The book is very well suited to give an interested student a good familiarity with the structure of locally compact groups. Researchers using locally compact groups as a tool in other disciplines will find the results of Chapter H particularly enlightening and useful. The book is very well organized, and the style of writing is clear and convenient to read. There is very little to complain about. Even though the book is meant to be a student text, and although there is a bibliography containing 68 items, one might wish to see still more historical notes, acknowledgements and references to original sources. The reviewer learned from the author that he has profited much from lecture courses held by K. H. Hofmann and H. Salzmann; e.g., his approach to the Haar integral draws from these sources. The number of misprints seems to be very small.

The book is at the same time very abstract and very concrete. It maintains a high level of abstraction throughout, in particular by stressing aspects of category theory wherever possible (e.g., in the treatment of limits). On the other hand, this is never done for its own sake, but is always designed to make the treatment of concrete problems more exact, easier, less confusing, and more efficient. The text abounds with concrete information on specific groups, counterexamples, classification and characterization results. It is organized in eight chapters, and we proceed to describe their contents.

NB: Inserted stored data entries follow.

/-- **Uniform `L^{3/2}` bound of the normalised pressures zoomed about `(0, x₁)` on `Q(0, 1)`**
(`Q((0, x₁), c) ⊆ Q(0, 1/2)`): `‖π_c - [π_c]_{B(0,1)}‖_{L^{3/2}(Q(0,1))} ≤ I₀^{2/3}` (A–B (3.3)).
[cite: AlbrittonBarker2019, §3] -/
theorem eLpNorm_zoomInAt_pressure_le (hc : 0 < c)
    (hsub : parabolicCylinder c (((0 : ℝ), x₁) : ℝ × EuclideanSpace ℝ (Fin 3)) ⊆
      parabolicCylinder (1 / 2) (0 : ℝ × EuclideanSpace ℝ (Fin 3)))
    (v : ℝ → EuclideanSpace ℝ (Fin 3) → EuclideanSpace ℝ (Fin 3))
    (Gv : ℝ → EuclideanSpace ℝ (Fin 3) → EuclideanSpace ℝ (Fin 3) →L[ℝ] EuclideanSpace ℝ (Fin 3)) :
    eLpNorm (uncurry fun t x => (c ^ 2 • stPull (c ^ 2) c 0 x₁ π) t x -
        ⨍ y in ball (0 : EuclideanSpace ℝ (Fin 3)) 1, (c ^ 2 • stPull (c ^ 2) c 0 x₁ π) t y)
        (3 / 2)
        (volume.restrict (parabolicCylinder 1 (0 : ℝ × EuclideanSpace ℝ (Fin 3)))) ≤
      typeIBound (parabolicCylinder (1 / 2) (0 : ℝ × EuclideanSpace ℝ (Fin 3))) v π Gv ^
        (2 / 3 : ℝ) := by
  obtain ⟨h32, h32', h32r⟩ := threeHalves_facts
  have hD : cknDOsc 1 0 (c ^ 2 • stPull (c ^ 2) c 0 x₁ π) ≤
      typeIBound (parabolicCylinder (1 / 2) (0 : ℝ × EuclideanSpace ℝ (Fin 3))) v π Gv :=
    (cknDOsc_le_abScaledSum (u := c • stPull (c ^ 2) c 0 x₁ v)
      (G := c ^ 2 • stPull (c ^ 2) c 0 x₁ Gv)).trans
      (abScaledSum_zoomInAt_le hc one_pos (parabolicCylinder_zoomInAt_one_subset c x₁ hsub))
  unfold cknDOsc at hD
  rw [ENNReal.ofReal_one, one_pow, inv_one, one_mul] at hD
  rw [eLpNorm_eq_lintegral_rpow_enorm_toReal (zero_lt_one.trans_le h32).ne' h32', h32r,
    show (1 / (3 / 2 : ℝ)) = 2 / 3 by norm_num]
  refine ENNReal.rpow_le_rpow ?_ (by norm_num)
  refine le_of_eq_of_le (lintegral_congr fun w => ?_) hD
  simp only [uncurry, Prod.snd_zero]

end ZoomInAt

/-! ### Persistence of the singularity with a `Tendsto … (𝓝 ∞)` hypothesis -/

section Persistence

/-- **Persistence of the singularity in the limit** (Rusin–Šverák 2011, Lemmas 2.1–2.2;
Albritton–Barker 2019, Lemma 2.2 and Prop. 2.3 — the tree's `SuitableCompactness_holds` and
`PersistenceOfSingularities_holds`). Let `(W k, P k)` be suitable weak solutions in the unit parabolic
ball in the class of A–B Def. 2.1 with `sup_k ‖W k‖_{L³(Q(0,1))} + ‖P k‖_{L^{3/2}(Q(0,1))} < ∞`, whose
`L^∞(Q(0, R'))` norms tend to `∞` for every `0 < R' < 1`, and converging pointwise on `Q(0, 1/2)` to
a field `Wlim`. Then `Wlim` is unbounded near the space–time origin: for every `r > 0` and every `M`
there are `t ∈ (−r², 0)` and `x ∈ B(0, r)` with `M < ‖Wlim t x‖`. [cite: AlbrittonBarker2019, Lemma 2.2 and Prop. 2.3] -/
theorem unbounded_at_origin_of_tendsto_top
    {W : ℕ → ℝ → EuclideanSpace ℝ (Fin 3) → EuclideanSpace ℝ (Fin 3)}
    {P : ℕ → ℝ → EuclideanSpace ℝ (Fin 3) → ℝ}
    (hInBall : ∀ k, IsSuitableWeakSolutionInBall 1 0 (W k) (P k))
    (hbound : (⨆ k, eLpNorm (uncurry (W k)) 3
        (volume.restrict (parabolicCylinder 1 (0 : ℝ × EuclideanSpace ℝ (Fin 3)))) +
      eLpNorm (uncurry (P k)) (3 / 2)
        (volume.restrict (parabolicCylinder 1 (0 : ℝ × EuclideanSpace ℝ (Fin 3))))) < ∞)
    (hsing : ∀ R' ∈ Ioo (0 : ℝ) 1, Tendsto (fun k => eLpNorm (uncurry (W k)) ∞
        (volume.restrict (parabolicCylinder R' (0 : ℝ × EuclideanSpace ℝ (Fin 3))))) atTop (𝓝 ∞))
    {Wlim : ℝ → EuclideanSpace ℝ (Fin 3) → EuclideanSpace ℝ (Fin 3)}
    (hpt : ∀ z ∈ parabolicCylinder (1 / 2) (0 : ℝ × EuclideanSpace ℝ (Fin 3)),
      Tendsto (fun k => W k z.1 z.2) atTop (𝓝 (Wlim z.1 z.2))) :
    ∀ r > 0, ∀ M : ℝ, ∃ t ∈ Ioo (-(r ^ 2)) (0 : ℝ),
      ∃ x ∈ ball (0 : EuclideanSpace ℝ (Fin 3)) r, M < ‖Wlim t x‖ := by
  -- ## Step 1: compactness (A–B Lemma 2.2) and persistence (A–B Prop. 2.3)
  obtain ⟨uinf, pinf, σ, hσ, hR⟩ := SuitableCompactness_holds W P hInBall hbound
  have hσt : Tendsto σ atTop atTop := hσ.tendsto_atTop
  have hboundσ : (⨆ j, eLpNorm (uncurry (W (σ j))) 3
        (volume.restrict (parabolicCylinder 1 (0 : ℝ × EuclideanSpace ℝ (Fin 3)))) +
      eLpNorm (uncurry (P (σ j))) (3 / 2)
        (volume.restrict (parabolicCylinder 1 (0 : ℝ × EuclideanSpace ℝ (Fin 3))))) < ∞ := by
    refine lt_of_le_of_lt (iSup_le fun j => ?_) hbound
    exact le_iSup (fun k => eLpNorm (uncurry (W k)) 3
        (volume.restrict (parabolicCylinder 1 (0 : ℝ × EuclideanSpace ℝ (Fin 3)))) +
      eLpNorm (uncurry (P k)) (3 / 2)
        (volume.restrict (parabolicCylinder 1 (0 : ℝ × EuclideanSpace ℝ (Fin 3))))) (σ j)
  have hpers : IsBackwardSingularPoint uinf 0 :=
    PersistenceOfSingularities_holds (fun j => W (σ j)) (fun j => P (σ j)) uinf pinf
      (fun j => hInBall (σ j)) hboundσ
      (fun R' hR' => ⟨(hR R' hR').1, (hR R' hR').2.2.1, (hR R' hR').2.2.2⟩)
      fun R' hR' => ((hsing R' hR').comp hσt).limsup_eq
  -- ## Step 2: identification `uinf = Wlim` a.e. on `Q(0, 1/2)`
  set μ : Measure (ℝ × EuclideanSpace ℝ (Fin 3)) :=
    volume.restrict (parabolicCylinder (1 / 2) (0 : ℝ × EuclideanSpace ℝ (Fin 3))) with hμ
  have hhalf : (1 / 2 : ℝ) ∈ Ioo (0 : ℝ) 1 := ⟨by norm_num, by norm_num⟩
  obtain ⟨-, hmem, hL3, -⟩ := hR (1 / 2) hhalf
  have hsub1 : parabolicCylinder (1 / 2) (0 : ℝ × EuclideanSpace ℝ (Fin 3)) ⊆
      parabolicCylinder 1 (0 : ℝ × EuclideanSpace ℝ (Fin 3)) :=
    SuitableCompactness.parabolicCylinder_zero_mono (by norm_num) (by norm_num)
  have hmeasW : ∀ j, AEStronglyMeasurable (uncurry (W (σ j))) μ := fun j =>
    ((hInBall (σ j)).1.distributional.1.aestronglyMeasurable).mono_measure
      (Measure.restrict_mono hsub1 le_rfl)
  have hmeasU : AEStronglyMeasurable (uncurry uinf) μ := hmem.aestronglyMeasurable
  have hinm : TendstoInMeasure μ (fun j => uncurry (W (σ j))) atTop (uncurry uinf) :=
    tendstoInMeasure_of_tendsto_eLpNorm (by norm_num) hmeasW hmeasU hL3
  obtain ⟨ns, hns, hae⟩ := hinm.exists_seq_tendsto_ae
  have hident : uncurry uinf =ᵐ[μ] uncurry Wlim := by
    have hmemQ : ∀ᵐ z ∂μ, z ∈ parabolicCylinder (1 / 2) (0 : ℝ × EuclideanSpace ℝ (Fin 3)) :=
      ae_restrict_mem (isOpen_parabolicCylinder _ _).measurableSet
    filter_upwards [hae, hmemQ] with z hz hzQ
    have h2 : Tendsto (fun i => uncurry (W (σ (ns i))) z) atTop (𝓝 (uncurry Wlim z)) :=
      (hpt z hzQ).comp (hσt.comp hns.tendsto_atTop)
    exact tendsto_nhds_unique hz h2
  -- ## Step 3: essential unboundedness of `Wlim` near the origin
  intro r hr M
  by_contra hno
  push Not at hno
  set r' : ℝ := min r (1 / 2) with hr'
  have hr'pos : 0 < r' := lt_min hr (by norm_num)
  have hr'r : r' ≤ r := min_le_left _ _
  have hr'h : r' ≤ 1 / 2 := min_le_right _ _
  have hsub' : parabolicCylinder r' (0 : ℝ × EuclideanSpace ℝ (Fin 3)) ⊆
      parabolicCylinder (1 / 2) (0 : ℝ × EuclideanSpace ℝ (Fin 3)) :=
    SuitableCompactness.parabolicCylinder_zero_mono hr'pos.le hr'h
  -- `Wlim` is bounded by `M` on `Q(0, r') ⊆ Q(0, r)`
  have hbd : eLpNorm (uncurry Wlim) ∞
      (volume.restrict (parabolicCylinder r' (0 : ℝ × EuclideanSpace ℝ (Fin 3)))) < ∞ := by
    rw [eLpNorm_exponent_top]
    refine eLpNormEssSup_lt_top_of_ae_bound (C := M) ?_
    refine (ae_restrict_mem (isOpen_parabolicCylinder _ _).measurableSet).mono ?_
    rintro ⟨t, x⟩ hz
    rw [SuitableCompactness.mem_parabolicCylinder_zero] at hz
    have hr2 : r' ^ 2 ≤ r ^ 2 := pow_le_pow_left₀ hr'pos.le hr'r 2
    exact hno t ⟨by linarith [hz.1.1], hz.1.2⟩ x (mem_ball_zero_iff.2 (hz.2.trans_le hr'r))
  -- but `uinf = Wlim` a.e. there and `uinf` is singular at the origin
  have hcongr : eLpNorm (uncurry uinf) ∞
      (volume.restrict (parabolicCylinder r' (0 : ℝ × EuclideanSpace ℝ (Fin 3)))) =
      eLpNorm (uncurry Wlim) ∞
        (volume.restrict (parabolicCylinder r' (0 : ℝ × EuclideanSpace ℝ (Fin 3)))) :=
    eLpNorm_congr_ae (ae_restrict_of_ae_restrict_of_subset hsub' hident)
  have htop := hpers r' hr'pos
  rw [hcongr] at htop
  exact hbd.ne htop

Chapter A (Preliminaries) presents necessary material from topology in a concise way. In particular, products are treated emphasising the category aspects, thus paving the way for dealing with limits later in the book. Separation properties, compactness, closed graph theorem and Baire category, completion and Tikhonov’s theorem (the latter without proof) are dealt with. There follows a treatment of quotients. Continuous maps are considered both in terms of nets and of filter bases, and extension of continuous maps from a dense subspace to the whole space is examined. This was Section 1, and Section 2 deals with connectedness, pathwise connectedness, and with the (small inductive) dimension of topological spaces. Here, the central results (the sum theorem and the dimension of Euclidean spaces) are quoted without proof.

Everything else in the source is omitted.